==== Supplied data ====

/-!
# LINE 34 «twin_bsd_road⁻» — crux K₄⁻ `K4Neg` (stmt-BirchSwinnertonDyer-31526), route `GenusKolyvaginAtTwo` (Δ < 0 mirror of LINE 33 on K₄⁺)

Ideator seat `bsd-idea-1` (D-0145), generations 27–28; technique card «compactness–contradiction / rigidity».  A LINES workfile:
`theorem stub_* … := by sorry` are the REGISTERED-SHAPE STUBS (four: F1⁻, F2L⁻, F4⁻ — the v1.0/v1.1 roads — and the v1.6 residual F4ᶠ (the UNHALVABLE = phantom-twin frames) on the WALL road); `K4Neg_of` is the kernel-checked composition concluding the crux BY NAME
(`Summit.BirchSwinnertonDyer.BirchSwinnertonDyer.Theses.GenusKolyvaginAtTwo.K4Neg`) modulo TWO OPEN ROUTE ITEMS, both binders of `closes`: Q2 =
`KolyvaginRelationAtTwo` (stmt-24880) and U₂ = `MinimalTwinBSDTwo` (stmt-22985), plus the four PRINT items.  **No summit is proved by a line; BSD is
not proved here; K4Neg is NOT proved here (four `sorry`s; the WALL road has three OPEN route items + PRINT as hypotheses and the residual F4ᶠ).**

**v1.6 (§6, g28; LEAD-BRIEF-g28 §4 executed HONESTLY) — THE HALVING BIT.**  The LEAD's landed ★★ `PlusDescent.kFourNeg_conclusion_of_bsdp_pair_of_halvingBit`
(`…K4NegPhantomCellHalvingBit`, 0 sorry) gives K₄⁻'s conclusion on ANY `Δ < 0` frame (no cut, any reduction at `2`) from `BSD₂(E)` (WALL row 1) + `BSD₂(Wd)` (U₂) +
Q2 + PRINT + the halving bit hHalf «a `K`-point halvable over `K(E[4])` is halvable over `K`».  The composition now splits FIRST on hHalf (★★ by name), and
only on `¬ hHalf` falls back to the v1.5 roads (cut: §4, no stub; `2`-multiplicative: §5 + gk2-p5 g41, no stub); the ONE residual stub is F4ᶠ
`stub_offCut_notMultAtTwo_unhalvable` = F4ᵖᵍ ∧ `¬ hHalf`.  hHalf is NOT filed as a blanket stub because it is FALSE on the phantom-twin frames `𝒫`
(LEAD-BRIEF-g28 §3: `¬ hHalf ⟺ ξ_E ∈ Sel₂(Wd) ⟺ loc_(ℓ₀) ξ_E = 0`; gk2-p4 g34 `…K4NegPhantomFrameEntangledIffTrace`: `⟺ ξ_E ∈ Sel₂(E) ∧ 4 ∣ a_(ℓ₀)(E)`;
instrument PN-split j341556: 47628e1@47 is such a frame, `a_47 = −12`).  CENSUS v1.6: modulo {WALL row 1, U₂, Q2, PRINT} the ENTIRE content of `K4Neg` is F4ᶠ —
K₄⁻ on the frames (`E`, `ℚ(√−ℓ₀)`) with `ξ_E ∈ Ш(E)[2]` and `4 ∣ a_(ℓ₀)(E)`, where no engine exists and the LEAD suspects K₄⁻ is FALSE (disprover-wanted);
and the `∃ K` parent crux 23491 NO LONGER NEEDS IT (LINE 38 «steered_supply» on 23491: steer `ℓ₀` to `a_(ℓ₀) ≡ 2 (mod 4)`).**

**v1.3 (§5) — THE 2-ADIC FORM.**  The only stub on the shortest path is now F4″ `stub_offCutNonPhantomAtTwo`: (NPh_K) with the Kummer condition imposed ONLY at the two
places of `K` over `2` (`2` split in `K`, the frame's `h2K`); F4′ = `offCutNonPhantom_of_atTwo` is a theorem from it, and conversely nothing is lost by the tree's silence theorems
(gk2-p5 g20 `…RTNonPhantomAdditive.lean`).  CENSUS: modulo the route's own items the entire content of `K4Neg` is a statement about `E/ℚ₂` and `D₂ ≤ GL₂(ℤ/2^L)`.

**v1.2 (§5) — OFF THE CUT.**  F4 ⟸ WALL row 1 + U₂ + Q2 + PRINT + F4′ with F4′ = (NPh_K) «no everywhere-locally-Kummer PHANTOM class in
`H¹(K(E[2^L])/K, E[2^L])`, `L ≥ 1`» on the off-cut K₄⁻ cell (new stub `stub_offCutNonPhantom`, curve-and-field level; the LEAD's hypothesis of the
master halving descent, discharged in the tree ONLY at a Tate prime); `offCut_of_wall_U2_of_nonPhantom` is SORRY-FREE given (NPh_K), and
`K4Neg_of_wall_U2_nonPhantom : WALL rows → U₂ → Q2 → PRINT → K4Neg` has F4′ as its ONLY stub.  CENSUS: modulo the route's own items the entire
content of `K4Neg` is (NPh_K) off the cut — finite Galois cohomology of `GL₂(ℤ/2^L)` plus LOCAL conditions at the primes over `2` and at the additive primes.

**v1.1 (§4) — THE STUB-FREE ROAD ON THE CUT.**  The LEAD's leaf currency (`kFourNeg_conclusion_iff_bsdp`: on a K₄⁻ frame with an odd multiplicative
prime, given `BSDp Wd 2` + Q2 + PRINT, the K₄⁻ conclusion ↔ `BSDp W 2`) fed by WALL row 1 (`ByReductionTypeAtTwo` rows 19095–19098 BY NAME) and U₂ BY NAME
gives `onCut_of_wall_U2` with NO `sorry`, and `K4Neg_of_wall_U2 : … → K4Neg` whose ONLY stub is F4 (off cut).  So F1, F2L (and LINE 32's F2T) are
DOMINATED by WALL row 1 + U₂ given Q2 + PRINT — kernel-certified; the critic's booking «F1 = WALL» (#504/#511 P1) is a theorem of the tree's items; the
only content of K₄⁻ outside {WALL row 1, U₂, Q2, PRINT} is the OFF-CUT residual F4.  §§1–3 are kept as the record of the frame-rigidity road.

## The finding (mirror of LINE 33; new relative to LINE 32 «frame_rigidity⁻», same seat g26)

LINE 32 derived F2⁻ (depth rigidity `M₀ = M₁` across admissible prime frames of a K₄⁻ cell curve) from F2T⁻ (unit-layer transport, RESEARCH) +
F2Z⁻ (unit-twin supply, OPEN ∃) + F2L⁻ (two-frame ledger, PRINT) + a PARITY step on the Tamagawa budgets `ord₂ C(Wd_i) ≤ 1`.  THIS LINE: each frame's
`Sel₂`-minimal rank-one twin `Wd_i ≅ E^(−ℓ_i)` is non-CM (`not_hasCM_twin`), of analytic rank `1`, `#Sel₂ = 2` — an INSTANCE of the route item U₂; and
`BSDp Wd_i 2` UNPACKS (PROVED, `unitSha_of_bsdp`) to `ord₂ Ш_an(Wd_i) = 0`.  With F2L⁻ and the parity step this gives F2⁻ with no `sorry` of its own
(`depthRigidity_of_minimalTwinBSDTwo`).  So modulo the `closes` binders Q2, U₂, PRINT the beyond-print content of K₄⁻ is EXACTLY «F1⁻ on the cut at
depth ≥ 2» + «F4⁻ off the cut»; F2T⁻ / F2Z⁻ leave the route's critical path (they remain the U₂-free road).

Stubs (3): F1⁻ `stub_frameAttainment`, F2L⁻ `stub_twoFrameLedger` (PRINT), F4⁻ `stub_offCut` (RESIDUAL) — byte-identical with LINE 32.
Composition `K4Neg_of (hQ2 hTw hGZ hGZK hL hMi)`.

References: [Kolyvagin1989Izv] Thm. B₂ · [GrossZagier1986] V §2 (2.2) · [GrossLMS1991] §2, §5 Prop. 5.3 · [McCallumLMS1991] §5 · [Miller2011LMS] Def. 1.1 ·
[SilvermanAEC2009] III.1.4(b), X.4.2.


**v1.5 (2026-08-30 19:45Z) — THE SPLIT AT `2` (§6).**  The tree moved while v1.4 was written: gk2-p4 g32 proved that OFF THE CUT (NPh_K) ⟺ the 2-adic bit
«`ξ_E` not Kummer at `ℚ₂`» (`…K4NegTwinBsdRoadNonPhantomTwoAdicIff`), and gk2-p5 g41 proved the bit at a `2`-multiplicative place
(`…K4NegOffCutNonPhantomAtTwoMult`, F4″⁻ binders verbatim + `v₂ ∋ 2` multiplicative).  Re-reading this seat's LW2 table (g24, kit j339762) in that language:
the bit is FALSE on 32/32 `Δ < 0` off-cut cells `N < 5·10⁵` not multiplicative at `2` (16 good-supersingular, 16 additive II*/IV/IV*) and TRUE on the 2
multiplicative ones — so on K₄⁻ the NPh road is EXACTLY the `2`-multiplicative slice.  v1.5: that slice is plugged by name (no stub); F4ˢˢ and F4″ⁿˢˢ
(v1.4) are dropped (F4″ⁿˢˢ is false on the additive cells); ONE residual F4ᵖᵍ `stub_offCut_notMultAtTwo` (off-cut, not multiplicative at `2`) carries the
whole remaining content of the kernel K₄ = K₄⁺ ∪ K₄⁻ modulo the route's own items (K₄⁺ closed mod items by gk2-p4's real-witness theorem, LINE 33 v1.5).
Stubs: F1⁻, F2L⁻, F4⁻, F4ᵖᵍ (4); shortest path `K4Neg_of_wall_U2_split`: F4ᵖᵍ only.  Nothing is closed; no summit is proved by a line.

**v1.4 (2026-08-30 19:14Z).**  LEVEL-2 VERDICT ON THE NPh ROAD (card §7): on the good-SUPERSINGULAR off-cut habitat the unique level-`2` phantom
`φ₂` is a NON-ZERO element of `Sel₄(E/K)` (`2` split in `K`): for `a₂ = 0` it is locally `0` at `2` (`D₂ ≤ N(C_ns(4))`, Sah), for `a₂ = ±2` its restriction
at `2` is the Kummer class `δ(2P)` (square-class computation, kit j341300, 10/10 curves incl. 9747h1/i1, uniform as Honda's theorem predicts); odd additive
places are silent (`c_p` odd) and good places unramified.  Hence (NPh_K) — v1.3's F4″/F4′, LINE 18's NPh stub, LINE 26's habitat stub and the LEAD's (NPh_M)
— is FALSE at `L = 2` on that habitat (instance 9747h1, `K = ℚ(√−71)`); v1.4 WITHDRAWS F4″/F4′ there, files the residual F4ˢˢ (no mechanism; the typed phantom-Selmer lemma T_C explains why
Kolyvagin-type arguments cannot see the obstruction) and keeps the NPh road on the non-supersingular habitat only (F4″ⁿˢˢ).  Stubs: F1, F2L, F4, F4ˢˢ, F4″ⁿˢˢ (5);
shortest path `K4Neg_of_wall_U2_split`: F4ˢˢ + F4″ⁿˢˢ.  Nothing is closed; no summit is proved by a line.
-/

set_option autoImplicit false
set_option linter.dupNamespace false
set_option linter.unusedVariables false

====

**Requirement:**
Look through the data above and return exactly the lines from the one that contains "DOMINATED by WALL" to the one that contains "## The finding", inclusive, with nothing else.

**Task output:**
DOMINATED by WALL row 1 + U₂ given Q2 + PRINT — kernel-certified; the critic's booking «F1 = WALL» (#504/#511 P1) is a theorem of the tree's items; the
only content of K₄⁻ outside {WALL row 1, U₂, Q2, PRINT} is the OFF-CUT residual F4.  §§1–3 are kept as the record of the frame-rigidity road.

## The finding (mirror of LINE 33; new relative to LINE 32 «frame_rigidity⁻», same seat g26)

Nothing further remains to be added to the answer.